‘60 Mins’ big out
CBS denies new grope claim was a factor
Jeff Fager, the executive producer of “60 Minutes,” resigned Wednesday, just days after another woman accused him of sexual assault.
Both he and CBS said the allegations had nothing to do with his departure.
“We are fortunate to have incredibly talented journalists in place whom we know will continue to deliver our defining investigative work,” CBS News President David Rhodes said in a statement.
“This action today is not directly related to the allegations surfaced in press reports, which continue to be investigated independently. However, he violated company policy and it is our commitment to uphold those policies at every level. Joe Ianniello is in full support of this decision and the transition to come.”

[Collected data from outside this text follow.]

/-! ## §2  The Gaussian fibre on `E_w = ℂ` with Tate's character `e^{−4πi Re(ξX)}` -/

/-- **THE 2-D GAUSSIAN TRANSFORM** (`t > 0`, `ξ ∈ ℂ`, Lebesgue `dX` on `ℂ`): `∫_ℂ e^{−(t∕2)|X|²}·e^{−4πi Re(ξX)} dX = (2π∕t)·e^{−8π²|ξ|²∕t}` (Mathlib `integral_cexp_neg_mul_sq_norm_add` on
the real inner-product space `ℂ`: `b = t∕2`, `c = −4πi`, `w = conj ξ`, `⟪conj ξ, X⟫_ℝ = Re(ξX)`, `finrank_ℝ ℂ = 2`, `c²‖w‖²∕(4b) = −8π²|ξ|²∕t`). [cite: Bump1997, §1.6 (1.26)] -/
theorem integral_cexp_neg_mul_norm_sq_mul_phase {t : ℝ} (ht : 0 < t) (ξ : ℂ) :
    ∫ X : ℂ, Complex.exp (-((t / 2 : ℝ) : ℂ) * ‖X‖ ^ 2) * Complex.exp (-(4 * π * Complex.I * (ξ * X).re)) =
      ((2 * π / t : ℝ) : ℂ) * Complex.exp (-((8 * π ^ 2 * ‖ξ‖ ^ 2 / t : ℝ) : ℂ)) := by
  have hb : 0 < ((t / 2 : ℝ) : ℂ).re := by rw [Complex.ofReal_re]; positivity
  have key := GaussianFourier.integral_cexp_neg_mul_sq_norm_add hb (-(4 * π * Complex.I)) (starRingEnd ℂ ξ)
  have hinner : ∀ X : ℂ, ⟪starRingEnd ℂ ξ, X⟫ = (ξ * X).re := by
    intro X
    rw [Complex.inner, starRingEnd_self_apply, mul_comm]
  have hpt : ∀ X : ℂ, Complex.exp (-((t / 2 : ℝ) : ℂ) * ‖X‖ ^ 2) * Complex.exp (-(4 * π * Complex.I * (ξ * X).re)) =
      Complex.exp (-((t / 2 : ℝ) : ℂ) * ‖X‖ ^ 2 + -(4 * π * Complex.I) * (⟪starRingEnd ℂ ξ, X⟫ : ℝ)) := by
    intro X
    rw [← Complex.exp_add, hinner]
    ring_nf
  simp_rw [hpt]
  rw [key]
  have h1 : ((Module.finrank ℝ ℂ : ℂ) / 2) = 1 := by
    rw [Complex.finrank_real_complex]; norm_num
  rw [h1, Complex.cpow_one, Complex.norm_conj]
  have ht0 : (t : ℂ) ≠ 0 := by exact_mod_cast ht.ne'
  congr 1
  · push_cast
    field_simp
  · congr 1
    rw [show (-(4 * ↑π * Complex.I)) ^ 2 = -(16 * (π : ℂ) ^ 2) by rw [neg_sq, mul_pow, Complex.I_sq]; ring]
    push_cast
    field_simp
    ring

Fager, who has spent more than 30 years at CBS, including time as the executive producer on the CBS Evening News and the first chairman of CBS News, said the network terminated his contract “because I sent a text message to one of our own CBS reporters demanding that she be fair in covering” a story.
“My language was harsh and, despite the fact that journalists receive harsh demands for fairness all the time, CBS did not like it,” he said. “One such note should not result in termination after 36 years, but it did.”

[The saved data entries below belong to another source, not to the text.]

variable {d : Type*} [Fintype d] [DecidableEq d]

/-! ## `krLogDist` is Lipschitz in `L¹` -/

omit [DecidableEq d] in
/-- **`krLogDist` is `L¹`-Lipschitz** on mean-zero integrable functions:
`krLogDist δ θ ≤ krLogDist δ θ' + log(1 + 1/(2δ)) ∫ |θ - θ'|`. [folklore] -/
theorem krLogDist_le_krLogDist_add {δ : ℝ} (hδ : 0 < δ) {θ θ' : UnitAddTorus d → ℝ}
    (hθ : Integrable θ volume) (hθ' : Integrable θ' volume) (h0 : ∫ x, θ x = 0) (h0' : ∫ x, θ' x = 0) :
    krLogDist δ θ ≤ krLogDist δ θ' + Real.log (1 + 1 / (2 * δ)) * ∫ x, |θ x - θ' x| := by
  haveI : Nonempty {ζ : UnitAddTorus d → ℝ // IsLogLipschitz δ ζ} := nonempty_isLogLipschitz hδ
  refine ciSup_le fun ζ => ?_
  have hζ : IsLogLipschitz δ (ζ : UnitAddTorus d → ℝ) := ζ.2
  have hsub : Integrable (fun x => θ x - θ' x) volume := hθ.sub hθ'
  have h0s : ∫ x, (θ x - θ' x) = 0 := by rw [integral_sub hθ hθ', h0, h0', sub_zero]
  have e : ∫ x, θ x * (ζ : UnitAddTorus d → ℝ) x =
      (∫ x, θ' x * (ζ : UnitAddTorus d → ℝ) x) + ∫ x, (θ x - θ' x) * (ζ : UnitAddTorus d → ℝ) x := by
    rw [← integral_add (hζ.integrable_mul hδ hθ') (hζ.integrable_mul hδ hsub)]
    exact integral_congr_ae (Eventually.of_forall fun x => by ring)
  rw [e]
  exact add_le_add (integral_mul_le_krLogDist hδ hθ' h0' hζ)
    (integral_mul_le_log_mul_integral_abs hδ hsub h0s hζ)

omit [DecidableEq d] in
/-- `|krLogDist δ θ - krLogDist δ θ'| ≤ log(1 + 1/(2δ)) ∫ |θ - θ'|` for mean-zero integrable
`θ, θ'`. [folklore] -/
theorem abs_krLogDist_sub_le {δ : ℝ} (hδ : 0 < δ) {θ θ' : UnitAddTorus d → ℝ}
    (hθ : Integrable θ volume) (hθ' : Integrable θ' volume) (h0 : ∫ x, θ x = 0) (h0' : ∫ x, θ' x = 0) :
    |krLogDist δ θ - krLogDist δ θ'| ≤ Real.log (1 + 1 / (2 * δ)) * ∫ x, |θ x - θ' x| := by
  rw [abs_le]
  constructor
  · have h := krLogDist_le_krLogDist_add hδ hθ' hθ h0' h0
    have e : ∫ x, |θ' x - θ x| = ∫ x, |θ x - θ' x| := integral_congr_ae (Eventually.of_forall fun x => abs_sub_comm _ _)
    rw [e] at h
    linarith
  · have h := krLogDist_le_krLogDist_add hδ hθ hθ' h0 h0'
    linarith

/-! ## From `ℝ≥0∞` bounds to real bounds -/

omit [Fintype d] [DecidableEq d] in
/-- `‖r‖ₑ ≤ b < ∞` gives `|r| ≤ b.toReal`. [folklore] -/
theorem _root_.Literature.Analysis.FluidPDE.abs_le_toReal_of_enorm_le {r : ℝ} {b : ℝ≥0∞} (h : ‖r‖ₑ ≤ b)
    (hb : b ≠ ⊤) : |r| ≤ b.toReal := by
  rw [Real.enorm_eq_ofReal_abs] at h
  exact (ENNReal.ofReal_le_iff_le_toReal hb).1 h

omit [DecidableEq d] in
/-- `|∫ ⟪c, ∇ζ⟫| ≤ L (∫⁻ ‖c‖ₑ).toReal` when `‖∇ζ‖ ≤ L` and `c` has finite `L¹` size. [folklore] -/
theorem abs_integral_inner_gradient_le {c : UnitAddTorus d → EuclideanSpace ℝ d} {ζ : UnitAddTorus d → ℝ}
    {L : ℝ} (hL : ∀ x, ‖FunctionSpaces.Torus.gradient ζ x‖ ≤ L) (hc : AEStronglyMeasurable c volume)
    (hfin : ∫⁻ x, ‖c x‖ₑ < ⊤) :
    |∫ x, ⟪c x, FunctionSpaces.Torus.gradient ζ x⟫_ℝ| ≤ L * (∫⁻ x, ‖c x‖ₑ).toReal := by
  have hL0 : 0 ≤ L := (norm_nonneg _).trans (hL 0)
  have hci : Integrable c volume := ⟨hc, hfin⟩
  rw [← integral_norm_eq_lintegral_enorm hc, ← MeasureTheory.integral_const_mul, ← Real.norm_eq_abs]
  refine norm_integral_le_of_norm_le (hci.norm.const_mul L) (Eventually.of_forall fun x => ?_)
  rw [Real.norm_eq_abs]
  calc |⟪c x, FunctionSpaces.Torus.gradient ζ x⟫_ℝ| ≤ ‖c x‖ * ‖FunctionSpaces.Torus.gradient ζ x‖ := abs_real_inner_le_norm _ _
    _ ≤ ‖c x‖ * L := mul_le_mul_of_nonneg_left (hL x) (norm_nonneg _)
    _ = L * ‖c x‖ := mul_comm _ _

/-! ## The slice lower bound -/

section Slice

variable {θs A₀ ζ : UnitAddTorus d → ℝ} {v : UnitAddTorus d → EuclideanSpace ℝ d}
  {π : Measure (UnitAddTorus d × UnitAddTorus d)} {δ ε κ w : ℝ} {G M : ℝ≥0}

On “CBS Evening News” Wednesday night, national correspondent Jericka Duncan revealed the text Fager had sent her.
“If you repeat these false accusations without any of your own reporting to back them up, you will be responsible for harming me. Be careful,” he wrote. “There are people who lost their jobs trying to harm me and if you pass on these damaging claims without your own reporting to back them up that will become a serious problem.”
In a recent New Yorker article, which focused on now-former CBS CEO Les Moonves’ alleged transgressions, ex-CBS intern Sarah Johansen claimed that Fager groped her at a work party in the late 2000s.
“When he grabbed my ass, it was just, like, ‘Welcome to ‘60 Minutes.’ You’re one of us now,’” she said.
In August, an initial six former employees accused him of drunkenly touching them in “ways that made them uncomfortable.”
Nineteen employees also told The New Yorker that Fager allowed harassment to run rampant at CBS.
“It’s top-down, this culture of older men who have all this power and you are nothing,” a veteran producer said. “The company is shielding lots of bad behavior.”